Katanya, cara penarikan mobil operasional tersebut dinilai tidak beretika, dimana penjabat mengirim­kan petugas Satpol PP dengan sera­gam lengkap turun ke Kantor MUI, Klasis dan Pastor dengan membawa berbagai surat, kemudian diperin­tahkan untuk ditandatangani dan setelah itu kenderaaan operasional tersebut ditarik Satpol PP ke Kantor Bupati.

“Kami tidak permasalahkan pe­narikan kendaraan operasional itu, namun jika sewaktu-waktu kenda­raan-kendaraan operasional itu di­kem­balikan lagi, maka kami, baik itu MUI dan Sinode GPM sudah sepa­kat tidak menerimanya lagi,” te­gasnya.

Ditambahkan, para pemimpin umat bersepakar tidak tergantung dari kenderaan-kenderaan itu tetapi tindakan dan kebijakan yang dilaku­kan penjabat Bupati SBB ini sama saja dengan tidak menghargai para pemimpin umat khususnya di SBB.

“Kami tidak terpergantung dari kendaraan-kendaraan itu tetapi apa yang dilakukan para bupati terdah­ulu adalah untuk memfasilitasi para pimpinan umat beragama di SBB, agar bisa turun sampai ke akar rum­put, sehingga dapat terbangun keda­maian dan toleransi antar umat ber­agama di SBB, seperti yang diha­rap­kan oleh pemerintah,” tegas Us­kup

Bantahan

Penjabat Bupati SBB, Andri Chandra As’aduddin yang dikonfir­masi Siwalima membantah adanya tindakan dan kebijakan yang men­cederai toleransi di Maluku.

Melalui pesan Whatsapp kepada Siwalima, Selasa (13/9) malam, man­tan Kepala Badan Intelijen Negara Daerah (BINDA) Provinsi Sulawesi Tengah ini mengungkapkan, pihak­nya mendukung penyelenggaraan Pesparani dengan anggaran sebesar Rp200 juta.

Kata penjabat, dirinya memper­tanyakan mengapa hanya dianggar­kan 200 juta di APBD, sedangkan proposal yang diajukan Rp650 juta.

Pencairan anggaran Rp200 juta itu, lanjut dia, bukan karena dipre­sure, tetapi sudah mendapatkan ja­waban bahwa Pesparani sama de­ngan organisasi masyarakat yang lain, dimana kegiatan mereka bisa berjalan tanpa bantuan pemda.  Di­mana bantuan pemda itu hanya ber­sifat memudahkan atau meringankan dan bukan menanggul penuh.

“Pesparani didukung 200 juta, beta terus tanya kenapa hanya di­anggarkan 200 juta di APBD, se­dangkan proposal yg diajukan ada 650 juta.

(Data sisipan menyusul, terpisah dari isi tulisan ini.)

omit [FiniteDimensional ℝ W] [MeasurableSpace W] [BorelSpace W] in
/-- **`Z′_j = ∫dλ′δ(Q′_jλ′)e^{−½‖Δλ′‖²} > 0`** likewise, `N(Q′_j) = ker Q′_j ⊆ N(Q′)` inheriting the coercivity (2.11).
[cite: Balaban1984PropagatorsII, (2.11) p.225, (2.95) p.240] -/
theorem ZprimeJ_ne_zero (Qp : B →ₗ[ℝ] W) (S₁ : Submodule ℝ W) (μj : Measure ↥(LinearMap.ker Qp)) [μj.IsAddHaarMeasure]
    (lap : B →ₗ[ℝ] B) (hlap : ∀ x y : B, ⟪lap x, y⟫_ℝ = ⟪x, lap y⟫_ℝ) {γ : ℝ} (hγ : 0 < γ)
    (hcoer : ∀ m : ↥(Submodule.comap Qp S₁), γ * ‖(m : B)‖ ^ 2 ≤ ‖lap m‖ ^ 2) :
    ∫ n, Real.exp (-(1 / 2) * ‖lap ((LinearMap.ker Qp).subtype n)‖ ^ 2) ∂μj ≠ 0 := by
  have hcoer' : ∀ n : ↥(LinearMap.ker Qp), γ * ‖(n : B)‖ ^ 2 ≤ ⟪(n : B), (lap ∘ₗ lap) n⟫_ℝ := by
    intro n
    have hn : (n : B) ∈ Submodule.comap Qp S₁ := by
      rw [Submodule.mem_comap, show Qp (n : B) = 0 from n.2]; exact S₁.zero_mem
    rw [B6Eq226CovarianceMoments.inner_lap_lap lap hlap]
    exact hcoer ⟨n, hn⟩
  have h := (B6Eq226CovarianceMoments.gaussian_integrable_pos (LinearMap.ker Qp) μj (lap ∘ₗ lap) hγ hcoer').2
  simp_rw [B6Eq226CovarianceMoments.inner_lap_lap lap hlap] at h
  exact h.ne'

omit [FiniteDimensional ℝ B] [MeasurableSpace B] [BorelSpace B] in
/-- **`Z_C = ∫dω↾_Λδ(Q′₁ω)e^{−½⟨ω,Δ′_jω⟩} > 0`** from (2.110) *"γ₀‖ω‖² ≦ ⟨ω,Δ′_jω⟩ … for ω : Q′₁ω = 0"* (coercivity of `Δ′_j` on
the admissible `ω`, a subspace `S₁`, with its Lebesgue measure). [cite: Balaban1984PropagatorsII, (2.110) p.242] -/
theorem ZC_ne_zero (S₁ : Submodule ℝ W) (ν : Measure ↥S₁) [ν.IsAddHaarMeasure] (Dp : W →ₗ[ℝ] W) {γ : ℝ} (hγ : 0 < γ)
    (h2110 : ∀ ω : ↥S₁, γ * ‖(ω : W)‖ ^ 2 ≤ ⟪(ω : W), Dp ω⟫_ℝ) :
    ∫ ω, Real.exp (-(1 / 2) * ⟪S₁.subtype ω, Dp (S₁.subtype ω)⟫_ℝ) ∂ν ≠ 0 :=
  (B6Eq226CovarianceMoments.gaussian_integrable_pos S₁ ν Dp hγ h2110).2.ne'

omit [MeasurableSpace A] [BorelSpace A] [FiniteDimensional ℝ A] in
/-- **The remark *"∫dω′↾_Λδ(Q′₁ω′)δ(Q′_jλ′ − ω′) = δ(Q′λ′)"* for the Gaussian of (2.105)** — the hypothesis `hX` of
`…B6Eq2112`: with Lebesgue measures on `N(Q′)`, `N(Q′_j) = ker Q′_j` and the admissible `ω`'s, there is ONE constant `cX` (a
Haar scalar factor, `…B6Eq2106.iterated_eq_smul_addHaar`) with `∫dλδ(Q′λ)e^{−½‖∂*A−Δλ‖²} = cX · ∫dω↾δ(Q′₁ω)∫dλ′δ(Q′_jλ′)
e^{−½‖∂*A−Δ(λ′+H′_jω)‖²}` for EVERY configuration `A` (Fubini; convergence from the coercivity (2.11) of `‖Δλ‖²` on `N(Q′)`).
[cite: Balaban1984PropagatorsII, (2.105)–(2.106) p.242, (2.11) p.225] -/
theorem hX_lebesgue (Qp : B →ₗ[ℝ] W) (hP : W →ₗ[ℝ] B) (hQpH : Qp ∘ₗ hP = LinearMap.id) (S₁ : Submodule ℝ W)
    (ν : Measure ↥S₁) [ν.IsAddHaarMeasure] (μj : Measure ↥(LinearMap.ker Qp)) [μj.IsAddHaarMeasure]
    (μ' : Measure ↥(Submodule.comap Qp S₁)) [μ'.IsAddHaarMeasure]
    (lap : B →ₗ[ℝ] B) (hlap : ∀ x y : B, ⟪lap x, y⟫_ℝ = ⟪x, lap y⟫_ℝ) (dv : A →ₗ[ℝ] B) {γ : ℝ} (hγ : 0 < γ)
    (hcoer : ∀ m : ↥(Submodule.comap Qp S₁), γ * ‖(m : B)‖ ^ 2 ≤ ‖lap m‖ ^ 2) :
    ∃ cX : ℝ, ∀ v : A, ∫ m, Real.exp (-(1 / 2) * ‖dv v - lap ((Submodule.comap Qp S₁).subtype m)‖ ^ 2) ∂μ' =
      cX * ∫ ω, ∫ n, Real.exp (-(1 / 2) *
        ‖dv v - lap ((LinearMap.ker Qp).subtype n + hP (S₁.subtype ω))‖ ^ 2) ∂μj ∂ν := by
  obtain ⟨c, hc, hmap⟩ := B6Eq2106.iterated_eq_smul_addHaar Qp hP S₁ hQpH ν μj μ'
  have hecoe : ∀ (ω : ↥S₁) (n : ↥(LinearMap.ker Qp)),
      ((B6Eq2106.decompEquiv Qp hP S₁ hQpH (ω, n) : ↥(Submodule.comap Qp S₁)) : B) = (n : B) + hP ω :=
    B6Eq2106.decompEquiv_coe Qp hP S₁ hQpH
  generalize B6Eq2106.decompEquiv Qp hP S₁ hQpH = e at hmap hecoe
  refine ⟨((c : ℝ))⁻¹, fun v => ?_⟩
  set F : B → ℝ := fun l => Real.exp (-(1 / 2) * ‖dv v - lap l‖ ^ 2) with hF
  -- convergence of the N(Q′)-Gaussian from the coercivity (2.11)
  have hint : Integrable (fun m : ↥(Submodule.comap Qp S₁) => F m) μ' := by
    have hcont : Continuous fun m : ↥(Submodule.comap Qp S₁) => -(1 / 2) * ‖dv v - lap (m : B)‖ ^ 2 :=
      continuous_const.mul ((continuous_const.sub
        (lap.continuous_of_finiteDimensional.comp continuous_subtype_val)).norm.pow 2)
    refine integrable_exp_of_le μ' _ hcont (γ := γ / 4) (by positivity)
      (-(1 / 2) * ‖dv v‖ ^ 2 + ‖lap (dv v)‖ ^ 2 / γ) fun m => ?_
    have h1 : ⟪dv v, lap (m : B)⟫_ℝ ≤ ‖lap (dv v)‖ * ‖(m : B)‖ := by
      rw [← hlap]; exact real_inner_le_norm _ _
    have h2 := hcoer m
    have h3 := quad_bound hγ ‖lap (dv v)‖ ‖(m : B)‖
    rw [norm_sub_sq_real, Submodule.coe_norm]
    nlinarith [h1, h2, h3]
  -- the image measure is c • dλδ(Q′λ); integrate F against both sides
  have h1 : ∫ m, F m ∂(c • μ') = (c : ℝ) * ∫ m, F m ∂μ' := by
    rw [integral_smul_nnreal_measure, NNReal.smul_def, smul_eq_mul]
  have hcoe : ((e.toHomeomorph.toMeasurableEquiv : (↥S₁ × ↥(LinearMap.ker Qp)) ≃ᵐ ↥(Submodule.comap Qp S₁)) :
      (↥S₁ × ↥(LinearMap.ker Qp)) → ↥(Submodule.comap Qp S₁)) = e := rfl
  have h2 : ∫ m, F m ∂((ν.prod μj).map e) = ∫ p, F (e p) ∂(ν.prod μj) := by
    rw [← hcoe]; exact integral_map_equiv e.toHomeomorph.toMeasurableEquiv (fun m : ↥(Submodule.comap Qp S₁) => F m)
  have h3 : Integrable (fun p : ↥S₁ × ↥(LinearMap.ker Qp) => F (e p)) (ν.prod μj) := by
    have h3' : Integrable (fun m : ↥(Submodule.comap Qp S₁) => F m) ((ν.prod μj).map e) := by
      rw [hmap]; exact hint.smul_measure_nnreal
    rw [← hcoe] at h3'
    exact (integrable_map_equiv e.toHomeomorph.toMeasurableEquiv (fun m : ↥(Submodule.comap Qp S₁) => F m)).1 h3'
  have h4 : ∫ p, F (e p) ∂(ν.prod μj) = ∫ ω, ∫ n, F (e (ω, n)) ∂μj ∂ν := integral_prod _ h3
  have h5 : ∀ (ω : ↥S₁) (n : ↥(LinearMap.ker Qp)), F (e (ω, n)) =
      Real.exp (-(1 / 2) * ‖dv v - lap ((LinearMap.ker Qp).subtype n + hP (S₁.subtype ω))‖ ^ 2) := by
    intro ω n
    show Real.exp (-(1 / 2) * ‖dv v - lap ((e (ω, n) : ↥(Submodule.comap Qp S₁)) : B)‖ ^ 2) = _
    rw [hecoe]
    rfl
  have h4' : ∫ ω, ∫ n, F (e (ω, n)) ∂μj ∂ν = ∫ ω, ∫ n, Real.exp (-(1 / 2) *
      ‖dv v - lap ((LinearMap.ker Qp).subtype n + hP (S₁.subtype ω))‖ ^ 2) ∂μj ∂ν := by
    simp_rw [h5]
  have key : (c : ℝ) * ∫ m, F m ∂μ' = ∫ ω, ∫ n, Real.exp (-(1 / 2) *
      ‖dv v - lap ((LinearMap.ker Qp).subtype n + hP (S₁.subtype ω))‖ ^ 2) ∂μj ∂ν := by
    rw [← h1, ← hmap, h2, h4, h4']
  have hc' : (c : ℝ) ≠ 0 := by exact_mod_cast hc
  rw [← key, ← mul_assoc, inv_mul_cancel₀ hc', one_mul]
  rfl

omit [FiniteDimensional ℝ A] [MeasurableSpace A] [BorelSpace A] [FiniteDimensional ℝ B] [MeasurableSpace B]
  [BorelSpace B] in
/-- The two printed terms of (2.95)'s exponent are the form of `Δ_a`: `⟨QA,aQA⟩ + ⟨A,(Δ−∂P∂*)A⟩ = ⟨A, Δ_aA⟩` (`Q*` the
adjoint of `Q = Q″Q_j`). [cite: Balaban1984PropagatorsII, (2.19) p.226, (2.95) p.240] -/
theorem quad_eq_deltaA (lapV : A →ₗ[ℝ] A) (grad : B →ₗ[ℝ] A) (dv : A →ₗ[ℝ] B) (P : B →ₗ[ℝ] B) (Qv : A →ₗ[ℝ] Bs)
    (Qpp : Bs →ₗ[ℝ] V) (Qs : V →ₗ[ℝ] A) (a : V →ₗ[ℝ] V) (hQ : ∀ (w : V) (v : A), ⟪Qs w, v⟫_ℝ = ⟪w, Qpp (Qv v)⟫_ℝ)
    (v : A) : ⟪Qpp (Qv v), a (Qpp (Qv v))⟫_ℝ + ⟪v, (lapV - grad ∘ₗ P ∘ₗ dv) v⟫_ℝ =
      ⟪v, B6SectA.deltaA lapV grad dv P (Qpp ∘ₗ Qv) Qs a v⟫_ℝ := by
  have h1 : ⟪v, Qs (a (Qpp (Qv v)))⟫_ℝ = ⟪Qpp (Qv v), a (Qpp (Qv v))⟫_ℝ := by
    rw [real_inner_comm, hQ, real_inner_comm]
  simp only [B6SectA.deltaA, LinearMap.add_apply, LinearMap.sub_apply, LinearMap.comp_apply, inner_add_right,
    inner_sub_right, h1]
  ring

omit [FiniteDimensional ℝ B] [MeasurableSpace B] [BorelSpace B] in
/-- **`Z > 0` and the (2.95) Gaussian converges**, from *"the operator Δ_a is bounded from below by a positive constant"*
(p. 226): `Z = ∫dA e^{−½⟨QA,aQA⟩−½⟨A,(Δ−∂P∂*)A⟩} ≠ 0` and the integrand of (2.95) with any source `J` is `dA`-integrable
(`…B6Eq230GaussianRoute.Z_pos`, `…B6Eq232GaussianMoment.integrable_gauss_shift` with `G = Δ_a⁻¹`) — the hypotheses `hZ`,
`hint₁` of `…B6Eq2112Assembly`. [cite: Balaban1984PropagatorsII, p.226, (2.95) p.240] -/
theorem Z_ne_zero_and_integrable (μA : Measure A) [μA.IsAddHaarMeasure] (lapV : A →ₗ[ℝ] A) (grad : B →ₗ[ℝ] A)
    (dv : A →ₗ[ℝ] B) (K : Submodule ℝ B) [K.HasOrthogonalProjection] (P : B →ₗ[ℝ] B)
    (hPK : ∀ g, P g = g - K.starProjection g) (Qv : A →ₗ[ℝ] Bs) (Qpp : Bs →ₗ[ℝ] V) (Qs : V →ₗ[ℝ] A) (a : V →ₗ[ℝ] V)
    (hlapVsym : ∀ x y : A, ⟪lapV x, y⟫_ℝ = ⟪x, lapV y⟫_ℝ) (hgrad : ∀ (b : B) (x : A), ⟪grad b, x⟫_ℝ = ⟪b, dv x⟫_ℝ)
    (hQ : ∀ (w : V) (v : A), ⟪Qs w, v⟫_ℝ = ⟪w, Qpp (Qv v)⟫_ℝ) (ha : ∀ x y : V, ⟪a x, y⟫_ℝ = ⟪x, a y⟫_ℝ)
    (G : A →ₗ[ℝ] A) (hG : B6SectA.deltaA lapV grad dv P (Qpp ∘ₗ Qv) Qs a ∘ₗ G = LinearMap.id) {γ : ℝ} (hγ : 0 < γ)
    (hΔa : ∀ v : A, γ * ‖v‖ ^ 2 ≤ ⟪v, B6SectA.deltaA lapV grad dv P (Qpp ∘ₗ Qv) Qs a v⟫_ℝ) :
    (∫ v, Real.exp (-(1 / 2) * ⟪Qpp (Qv v), a (Qpp (Qv v))⟫_ℝ - (1 / 2) * ⟪v, (lapV - grad ∘ₗ P ∘ₗ dv) v⟫_ℝ) ∂μA ≠ 0) ∧
      ∀ J : A, Integrable (fun v : A => Real.exp (-(1 / 2) * ⟪Qpp (Qv v), a (Qpp (Qv v))⟫_ℝ
        - (1 / 2) * ⟪v, (lapV - grad ∘ₗ P ∘ₗ dv) v⟫_ℝ + ⟪v, J⟫_ℝ)) μA := by
  have hZ := B6Eq230GaussianRoute.Z_pos μA (B6SectA.deltaA lapV grad dv P (Qpp ∘ₗ Qv) Qs a) hγ hΔa
  have hexp : ∀ v : A, -(1 / 2) * ⟪Qpp (Qv v), a (Qpp (Qv v))⟫_ℝ - (1 / 2) * ⟪v, (lapV - grad ∘ₗ P ∘ₗ dv) v⟫_ℝ =
      -(1 / 2) * ⟪v, B6SectA.deltaA lapV grad dv P (Qpp ∘ₗ Qv) Qs a v⟫_ℝ := fun v => by
    rw [← quad_eq_deltaA lapV grad dv P Qv Qpp Qs a hQ v]; ring
  refine ⟨?_, fun J => ?_⟩
  · simp_rw [hexp]; exact hZ.2.ne'
  · have h := B6Eq232GaussianMoment.integrable_gauss_shift μA _ G
      (B6Eq2112Assembly.deltaA_symm K P hPK lapV grad dv (Qpp ∘ₗ Qv) Qs a hlapVsym hgrad hQ ha) hG hZ.1 J
    simp_rw [hexp]; exact h

omit [FiniteDimensional ℝ A] [MeasurableSpace A] [BorelSpace A] [FiniteDimensional ℝ B] [MeasurableSpace B]
  [BorelSpace B] in
/-- **The (2.112) integrand converges over the gauge-fixed configurations** when its quadratic form
`⟨Q″Q_jA′,aQ″Q_jA′⟩ + ⟨A′,(Δ−∂P_j∂*)A′⟩` is positive definite there (p. 244 *"It is a Gaussian integral defined by the
quadratic form (2.120)"*, p. 246 *"the forms are bounded from below by γ₀″‖B‖²"*) — the hypothesis `hint₂` of
`…B6Eq2112Assembly`, for every source `J′`. [cite: Balaban1984PropagatorsII, (2.112) p.243, (2.120) p.244, p.246] -/
theorem integrable_2112 (μS : Measure S) [μS.IsAddHaarMeasure] (σ : S →ₗ[ℝ] A) (lapV : A →ₗ[ℝ] A) (grad : B →ₗ[ℝ] A)
    (dv : A →ₗ[ℝ] B) (Pj : B →ₗ[ℝ] B) (Qv : A →ₗ[ℝ] Bs) (Qpp : Bs →ₗ[ℝ] V) (a : V →ₗ[ℝ] V) {γ : ℝ} (hγ : 0 < γ)
    (hpos : ∀ s : S, γ * ‖s‖ ^ 2 ≤
      ⟪Qpp (Qv (σ s)), a (Qpp (Qv (σ s)))⟫_ℝ + ⟪σ s, (lapV - grad ∘ₗ Pj ∘ₗ dv) (σ s)⟫_ℝ) (J' : A) :
    Integrable (fun s : S => Real.exp (-(1 / 2) * ⟪Qpp (Qv (σ s)), a (Qpp (Qv (σ s)))⟫_ℝ
      - (1 / 2) * ⟪σ s, (lapV - grad ∘ₗ Pj ∘ₗ dv) (σ s)⟫_ℝ + ⟪σ s, J'⟫_ℝ)) μS := by
  set σL := LinearMap.toContinuousLinearMap σ with hσL
  have hσ : Continuous σ := σ.continuous_of_finiteDimensional
  have hcont : Continuous fun s : S => -(1 / 2) * ⟪Qpp (Qv (σ s)), a (Qpp (Qv (σ s)))⟫_ℝ
      - (1 / 2) * ⟪σ s, (lapV - grad ∘ₗ Pj ∘ₗ dv) (σ s)⟫_ℝ + ⟪σ s, J'⟫_ℝ := by
    have h1 : Continuous fun s : S => Qpp (Qv (σ s)) := (Qpp ∘ₗ Qv ∘ₗ σ).continuous_of_finiteDimensional
    have h2 : Continuous fun s : S => a (Qpp (Qv (σ s))) := (a ∘ₗ Qpp ∘ₗ Qv ∘ₗ σ).continuous_of_finiteDimensional
    have h3 : Continuous fun s : S => (lapV - grad ∘ₗ Pj ∘ₗ dv) (σ s) :=
      ((lapV - grad ∘ₗ Pj ∘ₗ dv) ∘ₗ σ).continuous_of_finiteDimensional
    have h4 : Continuous fun s : S => ⟪Qpp (Qv (σ s)), a (Qpp (Qv (σ s)))⟫_ℝ := Continuous.inner (𝕜 := ℝ) h1 h2
    have h5 : Continuous fun s : S => ⟪σ s, (lapV - grad ∘ₗ Pj ∘ₗ dv) (σ s)⟫_ℝ := Continuous.inner (𝕜 := ℝ) hσ h3
    have h6 : Continuous fun s : S => ⟪σ s, J'⟫_ℝ := Continuous.inner (𝕜 := ℝ) hσ continuous_const
    exact ((continuous_const.mul h4).sub (continuous_const.mul h5)).add h6
  refine integrable_exp_of_le μS _ hcont (γ := γ / 4) (by positivity) ((‖σL‖ * ‖J'‖) ^ 2 / γ) fun s => ?_
  have h1 : ⟪σ s, J'⟫_ℝ ≤ (‖σL‖ * ‖J'‖) * ‖s‖ := by
    calc ⟪σ s, J'⟫_ℝ ≤ ‖σ s‖ * ‖J'‖ := real_inner_le_norm _ _
      _ ≤ (‖σL‖ * ‖s‖) * ‖J'‖ := by
          gcongr
          rw [show σ s = σL s by simp [hσL]]
          exact σL.le_opNorm s
      _ = (‖σL‖ * ‖J'‖) * ‖s‖ := by ring
  have h2 := hpos s
  have h3 := quad_bound hγ (‖σL‖ * ‖J'‖) ‖s‖
  nlinarith [h1, h2, h3]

Cairnya dana 200 juta bu­kan karena dipresure, tapi beta sudah dapat jawaban bahwa Pespa­rani sama dengan ormas yang lain, kegiatan mereka seharusnya bisa berjalan tanpa bantuan pemda, ban­tuan dari Pemda bersifat memu­dahkan atau meringankan, bukan menanggung full 100% seluruh kebutuhan Pesparani. Makanya di APBD hanya di anggarkan 200 juta di APBD 2022, penetapan ini dite­tapkan oleh mantan  bupati,” jelad penjabat.

Menyangkut SK mantan Bupati Yasin Payapo tentang terbentuknya lembaga Pesparani, bukan mengikuti setiap event Perparani, sehingga SK itu seharusnya dievaluasi sesuai dengan kondisi yang berkembang.

“Sementara SK bupati yang sudah meninggal adalah tentang terben­tuk­nya lembaga Pesparani, bukan mengikuti setiap event Pesparani,  jadi SK memang seharusnya selalu dievaluasi disesuaikan dengan kon­disi yang berkembang, ini beda pandangan antara beta dengan us­kup, pencairan APBD itu merupakan kewenangan kepala daerah, apalagi sifatnya hibah, makanya pada tahun berjalan ada masa di mana kepala daerah diberi waktu untuk menga­jukan APBD Perubahan, sebagai evaluasi capaian atas pelaksanaan APBD Murni tahun berjalan,” katanya.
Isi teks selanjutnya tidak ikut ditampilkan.